SKC,
no offense taken.... I just find the conversation kind of fascinating.....A couple of things:
1.) Was told by my boss (small plane pilot), that the Luftansa flight that dropped 12K feet or what ever, the reason they were able to recover was they restarted the flight computers somehow upon advice from Airbus Tech support via cell phone call by the Co Pilot during the situation. Quick thinking saved their lives.... You say it's not a big deal to turn these computers off, but and pilots are trained extensively on it, but why then have their been 4-5 crashes where this is the root cause, or suspected root cause
2.) I think you might be mistaken in your statement that the alpha prot wouldn't have tried to lower the nose. This is exactly the situation the AD describes. It says that you may not be able to recover even by pulling all the way back on the stick.... If a froze sensor is feeding bad information to the computers, I could see the alpha prot doing the wrong thing....

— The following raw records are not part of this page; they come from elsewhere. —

import Summits.QuantumFields.YangMills.Theorems.UnitScaleTiltHalvingStepOfPillarsRoom
import HarnessLib

/-!
# Route `UnitScaleTilt`, crux K1 child «MinimiserStabilityRegPr» (stmt-QuantumFields-19200), registered stub V2′ `stub_halvingStep` (v8∕v10 `BirthV10`) —
# **THE DOOR v3 IN STATIONARITY CURRENCY, FILE 1∕2 (★★OWNER RULING №30 (4)(a), LEAD-H RULING L-7 (a)): THE ROOM HALVING FOR STATIONARY CONFIGURATIONS FROM THREE
# DISPLAYED TEXTS** — as ✓`HalvingStepOfPillarsRoom.roomHalving_of_rows` (door v2 FILE 1) with the minimiser premise `IsMinOn wilsonAction4 (regFibrePr …) U` REPLACED,
# both in the C_E binder (`hCEstat`) and in the conclusion, by LEAD-H L-7 (a)'s FIRST-ORDER clause: stationarity of the Wilson action along every bondwise-differentiable
# curve in the exact (0.4)-fibre through `U`

Cell `ym3-torus` (HUMAN RULING D-0037, YM ladder rung R3 — continuum SU(2) YM₃ on the torus is a RUNG, not the Clay problem), width seat `ym-ust-19200-w3` gen 5.
`--supports stmt-QuantumFields-19200 --as helper`; def-free, 0 sorry, standard axioms.  The three texts are HYPOTHESES; nothing here claims the stub, the crux, the rung
or the mass gap.

WHY (★★OWNER №29 (B) ∕ №30 (4), LEAD-H L-4 addendum (B) + L-7).  The residual «H-SMALL» (members below the door's floor `N`) is to be closed by the cover lift (b7):
lift the datum of a member without room to its own `L^{jc}`-fold cover (a member WITH room), apply the with-room door there, descend `InU` by locality.  The carrier's
`IsCritical` is MINIMALITY (✓`T3Thm1Carrier.varProblem3` :109–110), which does not lift; first variations do (★w3-20520 g5's COVERLIFT-LOCATE, ✓`sum_pullback_mul_eq_sum_mul_pushBond`).
So the door of record for the lift is the STRONGER door whose premise on `U` is STATIONARITY:
`Stat F n K V U := ∀ γ : ℝ → GaugeField (F.P K) 0 SU(2), γ 0 = U → (∀ t, γ t ∈ fibre F ℰp n K _ V) → (∀ b, DifferentiableAt ℝ (t ↦ ↑(γ t b)) 0) → deriv (t ↦ 𝒲(γ t)) 0 = 0`
(LEAD-H L-7 (a), = the EX knit ✓`Prop7StubEXOfChartPiecesTwSL` :179–182 clause; `IsCritical ⇒ Stat` is ✓`Prop7CritEL.deriv_comp_eq_zero_of_isCritR2`).  On the door side
the minimiser premise is consumed at exactly ONE place — it is forwarded to the C_E binder (print's (H) uses `U_k` through the E–L system (141)–(144), FILE A
✓`tracePairing_of_isMinOn_localChart` = Fermat along lines) — so the swap is literal: `hCEstat` asks its rows for every STATIONARY `U ∈ regFibrePr F n K _ ε₀ V` (supplier:
L4-Stat = ★w7-19200 g1's L4 + B5 «differentiable gauge fix» + FILE A twin `tracePairing_of_derivZero_localChart`, LEAD-H L-7 (b)).

WHAT THIS FILE PROVES (no definition, no sorry):
* §5 ★★ **`roomHalvingStat_of_rows (hP2) (hP1room) (hCEstat)`** : `∀ L, 1 < L → ∃ (N : ℕ) (B₃ a₅ : ℝ), 4 < B₃ ∧ 0 < a₅ ∧ ∀ F, F.L = L → ∀ n K (hnK : n < K),
  N ≤ F.L ^ (F.m + n) → ∀ ε₀ ε₁, 0 < ε₁ → 0 < ε₀ → ε₀ ≤ a₅ → ∀ V, PlaqSmall ε₁ V → ∀ U ∈ regFibrePr F n K _ ε₀ V, Stat F n K V U → RegPr F n K (max (B₃ε₁) (ε₀∕2)) U` —
  proof = door v2 FILE 1 §2 verbatim (constants `N := max (2ρ + Nr) Nce`, `B₃ := 4C′B₀B₃ᴾ²`, `a₅ := exists_a5 (K₁+K₂+1) a`; per member ✓`regPrHalving_of_memberCharts`,
  `hP1room → (u, A) → hCEstat → ✓sitePackage_of_rows → P2 at cubeSeqMT3 → ✓siteClause_of_pieces_int`).  `hP2`, `hP1room` are door v2's VERBATIM (✓p628950).
FILE 2∕2 (`…HalvingStepOfPillarsRoomStatDoor`) turns §5 into `RoomHalvingTextStat L` (L-7 (a) verbatim) and records `RoomHalvingTextStat ⇒ RoomHalvingText` (the glue (1)).
HONEST SCOPE.  Assembly only; H debt BY NAME after door v3: hP2 ✓p625735 · hP1room ⇐ J-N05♭ `core′` + ✓p628195 · hCEstat ⇐ L4-Stat · H-SMALL ⇐ `stub_of_roomHalvingStat`
(★w3-20520 g5 FILE 1–3).  NOT a claim about the stub, the crux, the rung or the mass gap.

References: T. Bałaban, CMP **102** (1985) 277–309 [Balaban1985Variational] (111) p.294, (141)–(144) p.300, (152)–(168) pp.301–304, Prop. 8 p.304; CMP **99** (1985)
75–102 [Balaban1985RegularSpaces] Thm 2 p.83, (1.140) p.100.
-/

set_option autoImplicit false

noncomputable section

open scoped BigOperators Matrix.Norms.L2Operator

namespace Summit.QuantumFields.YangMills.Theorems.HalvingStepOfPillarsRoomStat

open Literature.MathematicalPhysics.QuantumFieldTheory.Balaban1983to89
open Literature.MathematicalPhysics.QuantumFieldTheory.Balaban1983to89.T3ContinuumYM3Torus
open Literature.MathematicalPhysics.QuantumFieldTheory.Balaban1983to89.T3PrintedRegularMinimiser
open Literature.MathematicalPhysics.QuantumFieldTheory.Balaban1983to89.T3PrintedMinimiserExistence
open Literature.MathematicalPhysics.QuantumFieldTheory.Balaban1983to89.T3Thm1Carrier
open Literature.MathematicalPhysics.QuantumFieldTheory.Balaban1983to89.T3Thm1CarrierNative (IsCritR2)
open Literature.MathematicalPhysics.QuantumFieldTheory.Balaban1983to89.T3UnitLawDensityEML (ℰp)
open Literature.MathematicalPhysics.QuantumFieldTheory.Balaban1983to89.T3ConstrainedMinimiser (fibre)
open Complex (I)
open B5Eq117TorusCarriers (Mk)
open B5Eq118OneStroke (iterBlockOf)
open B5Prop12FieldsLattice (distSite distSite_self)
open B6SectADomainsV1 (Domains)
open B6SectAOperatorsV1 (BondIdx SiteIdx)
open B7Prop1Explicit (expUnit)
open B7Eq92Concrete (mgauge)
open B8Ineq132 (BondTouches)
open B8Eq140Level (SideTouches sideTouches_mono Cond140)
open B8Eq143PlaqExpansion (pdiv)
open B8Eq146AExpansion (plaqCovDeriv)
open B8Eq184Proof (cfgExp)
open B8Thm2SetupTorus (cfgPull gaugePull pullDom)
open B10Eq27TorusAxialLog (pull unitsField toUField transl)
open B11Eq115Space (levOf)
open LatticeFieldCalculus (bondAvgIter laplace diverg siteAvgIter)
open FlatCubeOpsText (Adm22 IsLevWeight FlatOpsAdmAtMS)
open FlatCubeSequenceAligned (cubeSeqMT3)
open FlatCubeSequenceAdm (adm22_cubeSeqMT3)
open FlatOpsLettersAssembly (flatH isFlatH_flatH)
open HalvingQuarterCubeSeq (inOm_top_of_dist)
open HalvingP1FlatPillar (DP1Clause P1FlatPillarAt P1FlatPillar)
open HalvingP1FlatPillarPrime (P1FlatPillarAt' P1FlatPillar' sideTouches_subset_cube0)
open HalvingStepOfPillars (layerChart_of_memberChart)
open HalvingAssemblyInterior (siteClause_of_pieces_int)
open HalvingStepOfPillarsRoom (regPrHalving_of_memberCharts)
open FlatCubeSequenceAligned (cubeSetM)
open HalvingSitePackage (sitePackage_of_rows)
open Summit.QuantumFields.YangMills.Theorems.Prop8ChartDoubleBar (chartLogFlat)

/-! ## §5 The room halving in stationarity currency from the three displayed texts -/

section Door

3.) My understanding from my boss today is that the french prosecutor said that the Co Pilot had activated his Oxygen Mask. This would explain why there was nothing from him on the CVR.

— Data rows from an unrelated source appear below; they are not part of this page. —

/-!
# R90-TF · S4 «Ch. 13.1–2», T-WIF road, (B1-T) part 3 — THE TWISTED WEYL INTEGRATION FORMULA OF ONE TUBE, RADIAL SIDE IN PRINT'S VARIABLE:
# `[Ñ^ε_T : T̃] · ∫_{Ψ(D)} φ β dνGt = ∫_{T^{reg}} D_T(t) • Φ^{st}_ε(sec₀ t, φ) β(sec₀ t) dt_T` (Rogawski 1990, §12.5 p. 186)

Cell `hodgecm-mathlib`, crux H413 (`stmt-HodgeConjecture-24833`, lane `--supports … --as helper`), route of record `HCCMUnconditional` (no route verbs;
count-neutral).  Programme R90-TF, section S4 = [Rogawski1990] Ch. 13.1–13.2; seat R90-C131-p03 (g3); plan of record S4-R30∕S4-R33, census `R90/R90-C131-p03/g3/CENSUS-B1-assembly.md` §4;
(J̃♭) consumption bytes of record = R90 bus 2026-09-05 02:06:56Z (3).  THEOREMS ONLY — no `def`, no instance, no notation, no named-fact hypothesis, no `sorry`; ★-only imports.

HONEST LABEL: HC_CM is proved only modulo the 7 printed citations (2 remaining named inputs: hLiu418 = stmt-HodgeConjecture-24832, h413 =
stmt-HodgeConjecture-24833) until rung 0 closes.  CONDITIONAL on the letters (L2) (Borel norm section `s`), the `K_T`-representatives `R`, and (J̃♭) (hypothesis `hJac`) — discharges no
socket (REL ≠ ★ ≠ BUILT).

## The mathematics

SETTING as in parts 1∕2a∕2b; in addition the ε-orbital measure family `mGt` is CANONICAL for `νGt` (`hcan : IsEpsCanonicalAt`, ★ `R90S4EpsOrbitalCanonical`) and `τ′` is THE normalised Haar
measure of `T′ = G̃_{δ₀ε}` (`τ′(compact core) = 1`), so that ★ β's CAN-ID reads every class integral `Φ_ε(⟦b⟧, φ)`, `b ∈ T̃^{ε-reg}`, on the common base `G̃_v ⧸ T′` against `μ₀ = νGt ∕ τ′`;
`β` is an ε-stable class function; `sec₀` is any norm section (`N(sec₀ γ) ∼ γ`).
* THE WEIGHT READ THROUGH THE NORM.  `N̄ : T̃ → T`, `N̄ b := N b` (`N b` is ε-fixed, ★ `epsLoc_epsNorm_of_mem_centralizer`, hence in `G_v`, ★ `epsLoc_eq_self_iff_mem_local`, and commutes with
  `γ₀`), continuous; `Wt := cartanWeight T ∘ N̄` is Borel (★ `measurable_cartanWeight`) and reads `Wt(s t · u) = D_T(t)` on the sheets (`N(s t u) = t`).  So part 2b applies with NO weight letter.
* THE INNER INTEGRAL.  For `b ∈ B₀`: `β(Ψ(q, b)) = β(b)` (`Ψ(xT′, b) = x b ε(x)⁻¹` is ε-conjugate, hence stably ε-conjugate, to `b` — ★ `isStablyEpsConjAt_of_isEpsConj`), and
  `∫_{G̃_v ⧸ T′} φ(Ψ(q, b)) dμ₀(q) = Φ_ε(⟦b⟧, φ)` (★ CAN-ID `IsEpsCanonicalAt.classEpsOrbitalIntegral_mk_eq_integral_descEpsConj_base` + ★ `descEpsConj_base_mk`).
* THE SHEETS.  `λ` is carried by `B₀`; part 1 `integral_sheetMeasure` gives `∫_{B₀} G dλ = Σ_{u ∈ R} ∫_{T^{reg}} G(s t · u) dt_T`, and pointwise on `T^{reg}`
  `Σ_u D_T(t) • Φ_ε(⟦s t u⟧, φ) β(s t u) = D_T(t) • Φ^{st}_ε(sec₀ t, φ) β(sec₀ t)` (part 1 `sum_sheet_classEpsOrbitalIntegral_mul_eq` = ★ M4-b over the norm transversal of the sheets).
* CONCLUSION (with part 2b's Bochner radial identity at `g = φ·β`): `[Ñ^ε_T : T̃] · ∫_{Ψ(D)} φ β dνGt = ∫_{T^{reg}} D_T(t) • (Φ^{st}_ε(sec₀ t, φ) β(sec₀ t)) dt_T`, and the integrand on
  the right is `t_T`-integrable on `T^{reg}` (it is a.e. the finite sheet sum of integrable functions) — the T-side of the twisted Weyl integration formula for ONE Cartan, in print's variable.
The assembly over the stable classes of Cartans ((B1-Σ), `R90S4TwistedWeylMeasureOfTubeJacobians`) is the next file.

[cite: Rogawski1990, §12.5 p. 186; §4.10 (4.10.1) p. 57; §4.3 (4.3.1) p. 43] [cite: HarishChandra1970, Lemma 22; Lemma 42] [cite: Federer1969, §2.10.10]
-/

set_option autoImplicit false
-- the mandated namespace repeats the single-problem summit's segment (`HodgeConjecture.HodgeConjecture`)
set_option linter.dupNamespace false

noncomputable section

open MeasureTheory Measure Set Filter Topology Function NumberField IsDedekindDomain
open scoped ENNReal NNReal MatrixGroups Pointwise

namespace Summit.HodgeConjecture.HodgeConjecture.R90.S4

open Literature.NumberTheory.Rogawski1990 Literature.NumberTheory.Rogawski1990.Ch4Sec10
open Literature.NumberTheory.Automorphic Literature.NumberTheory.Automorphic.UnitaryGroup
open Literature.MeasureTheory.Group
open Summit.HodgeConjecture.HodgeConjecture.Cruxes.H413.F0P3cStCharTSWeylCartanRadial

section Formula

variable {L : Type} [Field L] [NumberField L] [IsCMField L] {v : HeightOneSpectrum (𝓞 ↥(maximalRealSubfield L))}
  (hns : ∀ w : PlacesOver L v, IsCMField.complexConj L • w.1 = w.1)
  {T : Subgroup ((UnitaryGroup.cmDatum L 3 (splitFormGL L : Matrix (Fin 3) (Fin 3) L)).Local v)}
  {γ₀ : (UnitaryGroup.cmDatum L 3 (splitFormGL L : Matrix (Fin 3) (Fin 3) L)).Local v} (hγ₀ : IsRegularElt (γ₀.val : GtLoc L v))
  (hT : T = Subgroup.centralizer ({γ₀} : Set ((UnitaryGroup.cmDatum L 3 (splitFormGL L : Matrix (Fin 3) (Fin 3) L)).Local v)))
  [LocallyCompactSpace (GtLoc L v)] [SecondCountableTopology (GtLoc L v)] [T2Space (GtLoc L v)] [MeasurableSpace (GtLoc L v)] [BorelSpace (GtLoc L v)]
  [∀ δ : GtLoc L v, MeasurableSpace (GtLoc L v ⧸ epsCentralizer (epsLoc L (splitFormGL L) v) δ)]
  [∀ δ : GtLoc L v, BorelSpace (GtLoc L v ⧸ epsCentralizer (epsLoc L (splitFormGL L) v) δ)]
  [MeasurableSpace ((UnitaryGroup.cmDatum L 3 (splitFormGL L : Matrix (Fin 3) (Fin 3) L)).Local v)] [BorelSpace ((UnitaryGroup.cmDatum L 3 (splitFormGL L : Matrix (Fin 3) (Fin 3) L)).Local v)]
  {δ₀ : GtLoc L v} (hδ₀T : δ₀ ∈ Subgroup.centralizer ({(γ₀.val : GtLoc L v)} : Set (GtLoc L v))) (hδ₀reg : IsEpsRegularAt L (splitFormGL L) v δ₀)
  (Ψ : (GtLoc L v ⧸ epsCentralizer (epsLoc L (splitFormGL L) v) δ₀) × ↥(Subgroup.centralizer ({(γ₀.val : GtLoc L v)} : Set (GtLoc L v))) → GtLoc L v)
  (hΨ : ∀ (x : GtLoc L v) (b : ↥(Subgroup.centralizer ({(γ₀.val : GtLoc L v)} : Set (GtLoc L v)))), Ψ (QuotientGroup.mk x, b) = x * b * (epsLoc L (splitFormGL L) v x)⁻¹)
  (N' : Subgroup (GtLoc L v))
  (hN' : ∀ m, m ∈ N' ↔ m ∈ Subgroup.normalizer ((Subgroup.centralizer ({(γ₀.val : GtLoc L v)} : Set (GtLoc L v)) : Subgroup (GtLoc L v)) : Set (GtLoc L v)) ∧
    m * (epsLoc L (splitFormGL L) v m)⁻¹ ∈ Subgroup.centralizer ({(γ₀.val : GtLoc L v)} : Set (GtLoc L v)))
  (s : ↥T → ↥(Subgroup.centralizer ({(γ₀.val : GtLoc L v)} : Set (GtLoc L v)))) (hsm : Measurable s)
  (hsN : ∀ t : ↥T, epsNorm (epsLoc L (splitFormGL L) v) (s t : GtLoc L v) = ((t : (UnitaryGroup.cmDatum L 3 (splitFormGL L : Matrix (Fin 3) (Fin 3) L)).Local v)).val)
  (R : Finset ↥(Subgroup.centralizer ({(γ₀.val : GtLoc L v)} : Set (GtLoc L v))))
  (hRN : ∀ u ∈ R, epsNorm (epsLoc L (splitFormGL L) v) (u : GtLoc L v) = 1)
  (hRcov : ∀ w : ↥(Subgroup.centralizer ({(γ₀.val : GtLoc L v)} : Set (GtLoc L v))), epsNorm (epsLoc L (splitFormGL L) v) (w : GtLoc L v) = 1 →
    ∃ u ∈ R, ∃ a : ↥(Subgroup.centralizer ({(γ₀.val : GtLoc L v)} : Set (GtLoc L v))), (w : GtLoc L v) = u * (a * (epsLoc L (splitFormGL L) v a)⁻¹))
  (hRinj : ∀ u ∈ R, ∀ u' ∈ R, (∃ a : ↥(Subgroup.centralizer ({(γ₀.val : GtLoc L v)} : Set (GtLoc L v))),
    ((u' : ↥(Subgroup.centralizer ({(γ₀.val : GtLoc L v)} : Set (GtLoc L v)))) : GtLoc L v) = u * (a * (epsLoc L (splitFormGL L) v a)⁻¹)) → u = u')
  (tT : Measure ↥T) [SigmaFinite tT]
  (τ' : Measure ↥(epsCentralizer (epsLoc L (splitFormGL L) v) δ₀)) [τ'.IsHaarMeasure] [τ'.IsInvInvariant]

I am not saying that I am totally convinced that the Co-Pilot is blameless. I just don't think he was trying to commit suicide like the media would have us believe. I think the French Prosecutor is suspicious in that so far he is the only source of information. If you are suicidal and you are a pilot and want to kill yourself, why wouldn't you wait till the pilot leaves and just drive the plane into the ground. The plane went into a descent, but the rate of descent was slowing, which is a possible indication that the Co pilot was pulling back on the stick and making some progress. When the plane went nose down, the speed of the plane originally picked up, but then over time it slowed down. Again, indicating that the Co-pilot was trying to pull it out of a dive.
It's my understanding that the Co-Pilot had relatively few hours of flight time in this model. I just think he was fighting the plane as best he could, and he didn't want to let go of the stick to let the pilot in, because he could see progress. Could the pilot have helped him....probably.....Was the pilot better trained on how to deal with a possibly frozen AOA sensor....more than likely.... Could the pilot have saved the plane, who knows...... I just think there is too many things that don't add up in this one to think that this is a simple open and shut case of the Co-pilot being depressed and committing suicide..... the Company line doesn't make sense..... Not saying the Co Pilot is totally blameless.... Sure sounds like to me that Airbus has some HUGE culpability here, even if the Co-pilot did not act correctly.